Mace told the Club, Echo, the rogue incubus who caused so much trouble for Wolf County, was killed. Yet he let the man go to spare his brother Ezra, and because the imprint he left on Mace was more powerful than he wanted to admit. When a gang of slavers invades Wolf County, Mace is reunited with the scrappy Echo. The two cannot resist their need for one another, but before their relationship can progress, Mace will have to deal with the fact he lied to the club. And the Hellhounds will have to face the menacing Collector, a faceless enemy who threatens to bring chaos to the well-ordered Wolf County.

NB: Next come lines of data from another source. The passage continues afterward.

import Summits.Ventures.PercRepro.C025ProfilePLDUniformTable_r10_s4_m8A
import Summits.Ventures.PercRepro.C025ProfilePLDUniformTable_r10_s4_m8B
import Summits.Ventures.PercRepro.C025ProfilePLDUniformTable_r10_s4_m8C
import Summits.Ventures.PercRepro.C025ProfilePLDUniformTable_r10_s4_m8D
import Summits.Ventures.PercRepro.C025ProfilePLDUniformTable_r10_s4_m8E
import Summits.Ventures.PercRepro.C025ProfilePLDUniformTable_r10_s4_m8F
import Summits.Ventures.PercRepro.C025ProfilePLDUniformTable_r10_s4_m8G
import Summits.Ventures.PercRepro.C025ProfilePLDUniformTable_r10_s4_m8H
import Summits.Ventures.PercRepro.C025ProfilePLDUniformTable_r10_s4_m8I
import Summits.Ventures.PercRepro.C025ProfilePLDUniformTable_r10_s4_m8J
import Summits.Ventures.PercRepro.C025ProfilePLDUniformTable_r10_s4_m8K
import Summits.Ventures.PercRepro.C025ProfilePLDUniformTable_r10_s4_m8L
import Summits.Ventures.PercRepro.C025ProfilePLDUniformTable_r10_s4_m8M
import Summits.Ventures.PercRepro.C025ProfilePLDUniformTable_r10_s4_m8N
import Summits.Ventures.PercRepro.C025ProfilePLDUniformTable_r10_s4_m8O
import Summits.Ventures.PercRepro.C025ProfilePLDUniformTable_r10_s4_m8P
import Summits.Ventures.PercRepro.C025ProfilePLDSolidLiftArithTen
import Summits.Ventures.PercRepro.C025ProfilePLDSolidTable10u
import Summits.Ventures.PercRepro.C025ProfilePLDSolidTable10n4

/-!
# (PLD) FOR «M ⊕ U_{4,m}» FOR EVERY m ≥ 8 AND EVERY (PLD)-MATROID M OF RANK ≤ 10: THE CERTIFICATE TABLE FOR U_{4,8} LIFTED IN m (night-3 g35)

`proofs/NIGHT3-G35-BASEMAP.md` §2 (the fast engine of g34, `proofs/NIGHT3-G34-FASTLIFT.md` §1).  The profile of `U_{4,m}` has 9 layers (`sum_choose_min_four`, `m ≥ 8`); `T34` and
`δ44` preserve PER-LAYER DOMINANCE (g29), the exact rank-10 preservers q₄ = T₁₄+2T₂₄+4T₃₄ (moved at rank 10) and q₄′ = T₂₄+4T₃₄ do at rank ≤ 10 (`PLDPlaneTable.pld_conv_q4u_of_eRank_le_10`, …,
`pld_conv_q4n4_of_eRank_le_10`), and the base-8 identity 6·(U_{4,9+k} − U_{4,8}) = (6+6k)·q₄ + (36+39k+3k²)·q₄′ + (11k+12k²+k³)·T₃₄ + 6Δc δ₄₄ (the case m = 8 split off) (`PLDFourLift.lift_instance_four_ten`): ONE certificate table — the landed `uniform_4_8_table_10` for `M ⊕ U_{4,8}` at
rank ≤ 10 — gives (PLD) for `M ⊕ U_{4,m}` for EVERY `m ≥ 8` (`pld_disjointSum_uniform_four_ge_8_of_eRank_le_10`).  No `def`, no `instance`, no notation.  Axioms: standard.
-/

open scoped Matroid

namespace PercRepro

open Finset ThmH

namespace PLDSolidLift

variable {α : Type} [DecidableEq α]
import Summits.NavierStokesRegularity.NavierStokesRegularity.Theorems.CircuitPump.Negative.LoadBearing

/-!
# `WakeRatchet.EternalViscousRate` (stmt-NavierStokesRegularity-25647): ZERO-PADDING of perpetual-pump witnesses
# (m modes ⊂ m + k modes) — brick 4b of the bridge «`PerpetualPump.CircuitPump` witness ⟹ dissipation-balanced
# block-DSS bounded admissible eternal solution on a `Fin 4` table of Tao's class»

The WakeRatchet cruxes quantify over `Fin 4` tables, the perpetual pump lives on `m = 2` modes (seeded graded Toda; its
`Fin 4` form with two inert components is the tree's `T_ε`, `WakeRatchetSeededToda.inTableClass_seededToda`, p817230).
This file pads ANY witness of the clauses of `PerpetualPump.CircuitPump` by `k` inert modes, in the pump encoding
(`CircuitPumpNegative.rhsF/SolvesODE/IsDSS/IsTypeI/IsNontrivial`), with tables and solutions written by `Fin.append`
(no new definition): the padded table feeds nothing into, and reads nothing from, the new modes, so
`rhsF` restricts to the old modes (`rhsF_pad_left`) and vanishes on the new ones (`rhsF_pad_right`); hence `SolvesODE`,
`IsDSS`, `IsTypeI`, `IsNontrivial` pass to the padding (`solvesODE_pad`, `isDSS_pad`, `isTypeI_pad`, `isNontrivial_pad`).
With the bricks `…CircuitPumpClock/Table/Renorm/FarPast/Action/Assembly/Kill` (all stated for any number of modes) the
padded witness is renormalised on `Fin (m+k)`, in particular on `Fin 4` for the pump.  HONEST LABEL: finite bookkeeping
about MODEL lattice ODEs (Tao 2016 §4); no item is closed; nothing here bears on the Navier–Stokes equations.
-/

set_option linter.dupNamespace false

noncomputable section

open scoped BigOperators
open Real Set

namespace Summit.NavierStokesRegularity.NavierStokesRegularity.Theorems.WakeRatchetCircuitPumpPad

open Summit.NavierStokesRegularity.NavierStokesRegularity.Theorems.CircuitPumpNegative

variable {m k : ℕ}

/-- The padded table on an OLD output mode reads only old modes: the circuit field of mode `castAdd k i` of the padded
system is the circuit field of mode `i` of the original one.
[cite: Tao2016AveragedNS, §4 (4.1); elementary] -/
theorem rhsF_pad_left (lam : ℝ) (coeff : Fin m → Fin m → Fin m → Option (Fin 3) → ℝ) (X : Fin m → ℤ → ℝ → ℝ)
    (i : Fin m) (n : ℤ) (t : ℝ) :
    rhsF lam
      (Fin.append (fun i₁ : Fin m => Fin.append (fun i₂ : Fin m => Fin.append (coeff i₁ i₂)
          (fun (_ : Fin k) (_ : Option (Fin 3)) => (0 : ℝ)))
        (fun (_ : Fin k) (_ : Fin (m + k)) (_ : Option (Fin 3)) => (0 : ℝ)))
        (fun (_ : Fin k) (_ : Fin (m + k)) (_ : Fin (m + k)) (_ : Option (Fin 3)) => (0 : ℝ)))
      (Fin.append X (fun (_ : Fin k) (_ : ℤ) (_ : ℝ) => (0 : ℝ))) (Fin.castAdd k i) n t =
    rhsF lam coeff X i n t := by
  unfold rhsF
  simp only [Fin.sum_univ_add, Fin.append_left, Fin.append_right, zero_mul, Finset.sum_const_zero, add_zero,
    mul_zero]

/-- The padded table feeds nothing into a NEW mode: the circuit field of mode `natAdd m l` of the padded system
vanishes identically. [cite: Tao2016AveragedNS, §4 (4.1); elementary] -/
theorem rhsF_pad_right (lam : ℝ) (coeff : Fin m → Fin m → Fin m → Option (Fin 3) → ℝ) (X : Fin m → ℤ → ℝ → ℝ)
    (l : Fin k) (n : ℤ) (t : ℝ) :
    rhsF lam
      (Fin.append (fun i₁ : Fin m => Fin.append (fun i₂ : Fin m => Fin.append (coeff i₁ i₂)
          (fun (_ : Fin k) (_ : Option (Fin 3)) => (0 : ℝ)))
        (fun (_ : Fin k) (_ : Fin (m + k)) (_ : Option (Fin 3)) => (0 : ℝ)))
        (fun (_ : Fin k) (_ : Fin (m + k)) (_ : Fin (m + k)) (_ : Option (Fin 3)) => (0 : ℝ)))
      (Fin.append X (fun (_ : Fin k) (_ : ℤ) (_ : ℝ) => (0 : ℝ))) (Fin.natAdd m l) n t = 0 := by
  unfold rhsF
  simp only [Fin.sum_univ_add, Fin.append_left, Fin.append_right, zero_mul, Finset.sum_const_zero, add_zero,
    mul_zero]

/-- **`SolvesODE` passes to the zero-padding.** [cite: Tao2016AveragedNS, §4 (4.1) and the viscous equation before Thm. 4.2; elementary] -/
theorem solvesODE_pad {lam : ℝ} {coeff : Fin m → Fin m → Fin m → Option (Fin 3) → ℝ} {X : Fin m → ℤ → ℝ → ℝ}
    (h : SolvesODE lam coeff X) :
    SolvesODE lam
      (Fin.append (fun i₁ : Fin m => Fin.append (fun i₂ : Fin m => Fin.append (coeff i₁ i₂)
          (fun (_ : Fin k) (_ : Option (Fin 3)) => (0 : ℝ)))
        (fun (_ : Fin k) (_ : Fin (m + k)) (_ : Option (Fin 3)) => (0 : ℝ)))
        (fun (_ : Fin k) (_ : Fin (m + k)) (_ : Fin (m + k)) (_ : Option (Fin 3)) => (0 : ℝ)))
      (Fin.append X (fun (_ : Fin k) (_ : ℤ) (_ : ℝ) => (0 : ℝ))) := by
  intro j n t ht
  refine Fin.addCases (fun i => ?_) (fun l => ?_) j
  · rw [rhsF_pad_left, Fin.append_left]
    exact h i n t ht
  · rw [rhsF_pad_right, Fin.append_right]
    exact hasDerivAt_const t (0 : ℝ)

/-- **Exact self-similarity passes to the zero-padding.** [elementary] -/
theorem isDSS_pad {lam : ℝ} {p : ℕ} {X : Fin m → ℤ → ℝ → ℝ} (h : IsDSS lam p X) :
    IsDSS lam p (Fin.append X (fun (_ : Fin k) (_ : ℤ) (_ : ℝ) => (0 : ℝ))) := by
  intro j n t ht
  refine Fin.addCases (fun i => ?_) (fun l => ?_) j
  · simp only [Fin.append_left]
    exact h i n t ht
  · simp only [Fin.append_right, mul_zero]

/-- **Type I passes to the zero-padding** (constant `max C 0`). [elementary] -/
theorem isTypeI_pad {lam : ℝ} (hlam : 1 < lam) {X : Fin m → ℤ → ℝ → ℝ} (h : IsTypeI lam X) :
    IsTypeI lam (Fin.append X (fun (_ : Fin k) (_ : ℤ) (_ : ℝ) => (0 : ℝ))) := by
  obtain ⟨C, hC⟩ := h
  have hpos : 0 < lam := by linarith
  refine ⟨max C 0, fun j n t ht => ?_⟩
  have hsq : 0 < Real.sqrt (-t) := Real.sqrt_pos.2 (by linarith)
  refine Fin.addCases (fun i => ?_) (fun l => ?_) j
  · simp only [Fin.append_left]
    exact (hC i n t ht).trans (div_le_div_of_nonneg_right (le_max_left _ _) hsq.le)
  · simp only [Fin.append_right, abs_zero, mul_zero]
    exact div_nonneg (le_max_right _ _) hsq.le

/-- **Non-triviality passes to the zero-padding.** [elementary] -/
theorem isNontrivial_pad {X : Fin m → ℤ → ℝ → ℝ} (h : IsNontrivial X) :
    IsNontrivial (Fin.append X (fun (_ : Fin k) (_ : ℤ) (_ : ℝ) => (0 : ℝ))) := by
  obtain ⟨i, n, t, ht, hx⟩ := h
  refine ⟨Fin.castAdd k i, n, t, ht, ?_⟩
  simp only [Fin.append_left]
  exact hx

end Summit.NavierStokesRegularity.NavierStokesRegularity.Theorems.WakeRatchetCircuitPumpPad

end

Breaking Mace is the second in the Hellhounds MC series and a direct sequel to Revo’s Property. The writing style and even, quick paced flow of this novella is similar to the first. The story flies by and I was definitely left wanting more of the relationship between Mace and Echo. There were noticeably more editing errors in Breaking Mace than in the first book, and, while they didn’t clutter every page, there were enough to distract me and pull me away from the action. As with the first in the series, there is minimal world building, which is again an opportunity lost, but there is just enough description to establish a loose sense of place. There is wild lawlessness in the dystopian world created by the author and readers are convinced early on that while the Hellhounds are far from law abiding, they are a far better choice than the vast nothingness beyond Wolf County.

Echo is never given quite the depth of his brother Ezra, but he is decidedly more complex than he was in Revo’s Property. Unrestrained and wild when in comparison to Ezra, Echo has long searched for some sort of solution to his addictions. He was resigned and even welcomed death when Mace spared his life. Now he just needs Mace.

Mace is a bit of a caricature, though not excessively so. He is a typical grouchy, uber-Alpha who has led the Hellhounds through will and an iron fist. But since the death of his first mate, his mental stability has faltered and while he doesn’t have a death wish, there isn’t much tying him to the world anymore. He’s stoic and quick to anger, but we’re never given any deeper insight into his psyche. He and Echo have form a sort of insta-love and theirs is definitely an all or nothing relationship. Despite a lack of believability in their love affair, the author does a great job of highlighting the passion between Echo and Mace. They are definitely a couple who work together, even if we’re never given much romancing.

Breaking Mace is far from perfect but the concept of a violent motorcycle gang maintaining law and order in the shadow of the Apocalypse, is no less intriguing here than it was in the first installment. The novella suffers from a lack of world building and weakly rendered characters, but it has just enough of a hook to keep readers hanging on. I’ll be interested to see where the series goes from here, especially now that we have an outside evil threatening the club, but I can’t help hoping the author offers up stronger characters and a deeper overall plot in further installments.